To test DiTaBBu's flexibility, three different versions of an existing book (``O Senhor Ventura", by Miguel Torga) were produced. Each version focused on different aspects on the automatic generation of DTBs, proving DiTaBBu's flexibility. The initial book content was composed by an audio file with the spoken text, the book textual content and a set of sidenotes, and synchronization information. This synchronization was performed automatically with speech recognition software. The first version created was defined to be available on an HTML+TIME player (Internet Explorer 6), with rich navigation mechanisms, synchronization presentation and complete presentation profile. The second version was targeted to a minimal playback platform (SMIL was the chosen output format). Content structures were trimmed down to paragraphs. No navigation mechanisms were integrated, albeit displaying the current presentation status concerning the table of contents. Regarding presentation, a stripped down profile was selected, with dimensioning for handheld devices. Lastly, the third configuration was defined to be audio only, geared towards visually impaired users. This version was also stripped down to its bare minimums, although reproduceable on a SMIL player. After transformation into the SMIL output format, an audio cue was introduced (in the form of a beep played in parallel with the main audio), to help on navigation tasks.

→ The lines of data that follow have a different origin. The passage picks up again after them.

/-!
# HEX family `λ_k = 1/2 + 2/7^k` (part A: members `A ∈ {1, 2, 3, 5}`): the top-label hull cell at `p = 7` FAILS at every odd level `11 ≤ l ≤ 479` for every member of the sharp kernel
# class, UNIFORMLY in `k ≥ 10` — the integer side of the M-line REF glue below the `481 …` bands (row «W:REF-EXACT-M-TWIN», HEX part)

PROOF-ONLY file (D-0012; 0 definitions, 0 `Prop` facts, no instance) of the abc-iut cell — D-0079 RESCUE sub-cell R-W «WINDOW Θ-SIDE INEQUALITY», seat
abc-iut-W-neg-1 (gen 6). PURE ARITHMETIC (abc-iut-rh-typ-4's `HullThresholdExact.HullCell`, the column of R-H row 4), in the byte shape of
abc-iut-C-cert-1's `RefBand.not_hullCell_hex<k>_A<A>_a<a₀>` / `RefBand.cells_hex<k>_band` (`WRowHexLamSeven<K>RefutedCells`): those start at `l = 481`
because on the K line the range `11 ≤ l ≤ 479` is abc-iut-W-neg-2's explicit-depth rad theorem `HexRad.not_pilotKummerCompatHull_lamSeven_rad_eleven`
(`k ≥ 11`), which has no M-line twin. The M-line hull-cell engine (this seat's `GenuineM.not_pilotKummerCompatHull_triple_of_hullCells_tameSharp`,
p528325) needs only the failing cells, and at `p = 7`, `v = k` they fail on the WHOLE low range for EVERY `k ≥ 10` (desk: exact integers, every odd
`l`, every class member, floor-free margin positive at the least admissible `k` and increasing in `k`):

* `RefBand.not_hullCell_hexlow_A<A>_a<a₀>` — for each `A ∣ 30` and each turning-point piece (`7^{a₀−1}·6 < A·l ≤ 7^{a₀}·6`) of `11 ≤ l = 2j+1 ≤ 479`:
  `k ≥ k_A` (the least `k ≥ 10` compatible with the sharp class clauses for that `A`: `15 ∣ A·k`, `k` even ⇒ `A ∣ 15`, `3 ∣ k ⇒ A ∣ 10`,
  `5 ∣ k ⇒ A ∣ 6`) and ANY inner radius with `6·r_in ≤ A·l + 6` ⟹ `¬ HullCell (A·l) (A·k) j r_in (7^{a₀} − a₀·A·l)` (`e·⌊X/e⌋ ≥ X − e + 1`; the margin
  is linear INCREASING in `k` and a downward parabola in `j` positive on the piece — `nlinarith`);
* **`RefBand.cells_hex_low`** — `10 ≤ k`, odd `11 ≤ l ≤ 479`, top label `i + 1 = (l−1)/2`, `A` in the sharp class at `(p, v) = (7, k)` ⟹ the engine's
  `hcell` conclusion `∃ a₀, (turning point of A·l at 7) ∧ ¬ HullCell (A·l) (A·k) (i+1) (⌊A·l/6⌋+1) (7^{a₀} − a₀·A·l)`.
Consumers: the M twins `GenuineM.not_pilotKummerCompatHull_triple_lamSeven_<k>_le` (this row), gluing this with the `481 …` band cells of
abc-iut-C-cert-1 / abc-iut-w6-d055 BY NAME. HONEST SCOPE: integer inequalities only; nothing about any datum, (P6), admissibility or [IUTchIII] Cor. 3.12;
no side taken; no abc claim. [cite: Mochizuki2012, IUTchIV Prop. 1.1 p. 9, Prop. 1.2 (i)(ii) p. 10] [cite: DupuyHilado2025, §4.9] [claim: Mochizuki2012, status: disputed]
-/

noncomputable section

Accessibility is becoming a crucial issue for web based multimedia content, such as DTBs. As authoring tasks are error prone and time consuming regarding different kinds of users, as well as different usage scenarios, there is a need to automate production. DiTaBBu enables the production of complete book collections in an entirely automatic manner, with coherent UIs and interaction mechanisms, thus delivering more content to several target audiences.

Based on DiTaBBu, future directions are being delineated: transclusion mechanisms to support the integration of different kinds of external contents; integrate other content formats both on the initial input content and the final output format a DTB will be delivered; lastly, work is being done towards seamless integration between DiTaBBu and adaptive rich DTB playback platforms.


This work is partially supported by FCT (Fundação para a Ciência e Tecnologia), grant POSC/EIA/61042/2004.


[1] L. Carriço, C. Duarte, R. Lopes, M. Rodrigues, N. Guimarães. Building Rich User Interfaces for Digital Talking Books. In Computer-Aided Design of User Interfaces IV. Kluwer Academic Publishers 2005.

[2] L. Carriço, N. Guimarães, C. Duarte, T. Chambel, H. Simões. Spoken books: Multimodal interaction and information repurposing. In Proceedings of HCII’2003, International Conference on Human-Computer Interaction, pages 680–684, 2003.

[3] Daisy 3.0 Specification, 2005. Available at http://www.daisy.org/z3986/2005/z3986-2005.html.

[4] Jeff Ayars, Dick Bulterman, et al. Synchronized Multimedia Integration Language (SMIL 2.0). W3C Rec., 2001. Available at http://www.w3.org/TR/SMIL2.

[5] R. Lopes, L. Carriço. APP - Architecture for Pipelined Processing. IADIS International Conference WWW/Internet 2005, 2005.

[6] I. J. Pitt, A. D. N. Edwards. Improving the usability of speech-based interfaces for blind users. In Assets ’96: Proceedings of the 2nd annual ACM conference on Assistive technologies, pages 124–130, New York, USA, 1996. ACM Press.

[7] P. Schmitz, J. Yu, P. Santangeli. Timed Interactive Multimedia Extensions for HTML (HTML+TIME). W3C Note, 1998. http://www.w3.org/TR/NOTE-HTMLplusTIME.

[8] J. van Ossenbruggen, J. Geurts, F. Cornelissen, L. Rutledge, L. Hardman. Towards second and third generation web-based multimedia. The Tenth International World Wide Web Conference in Hong Kong, pages 479–488, May 1-5 2001.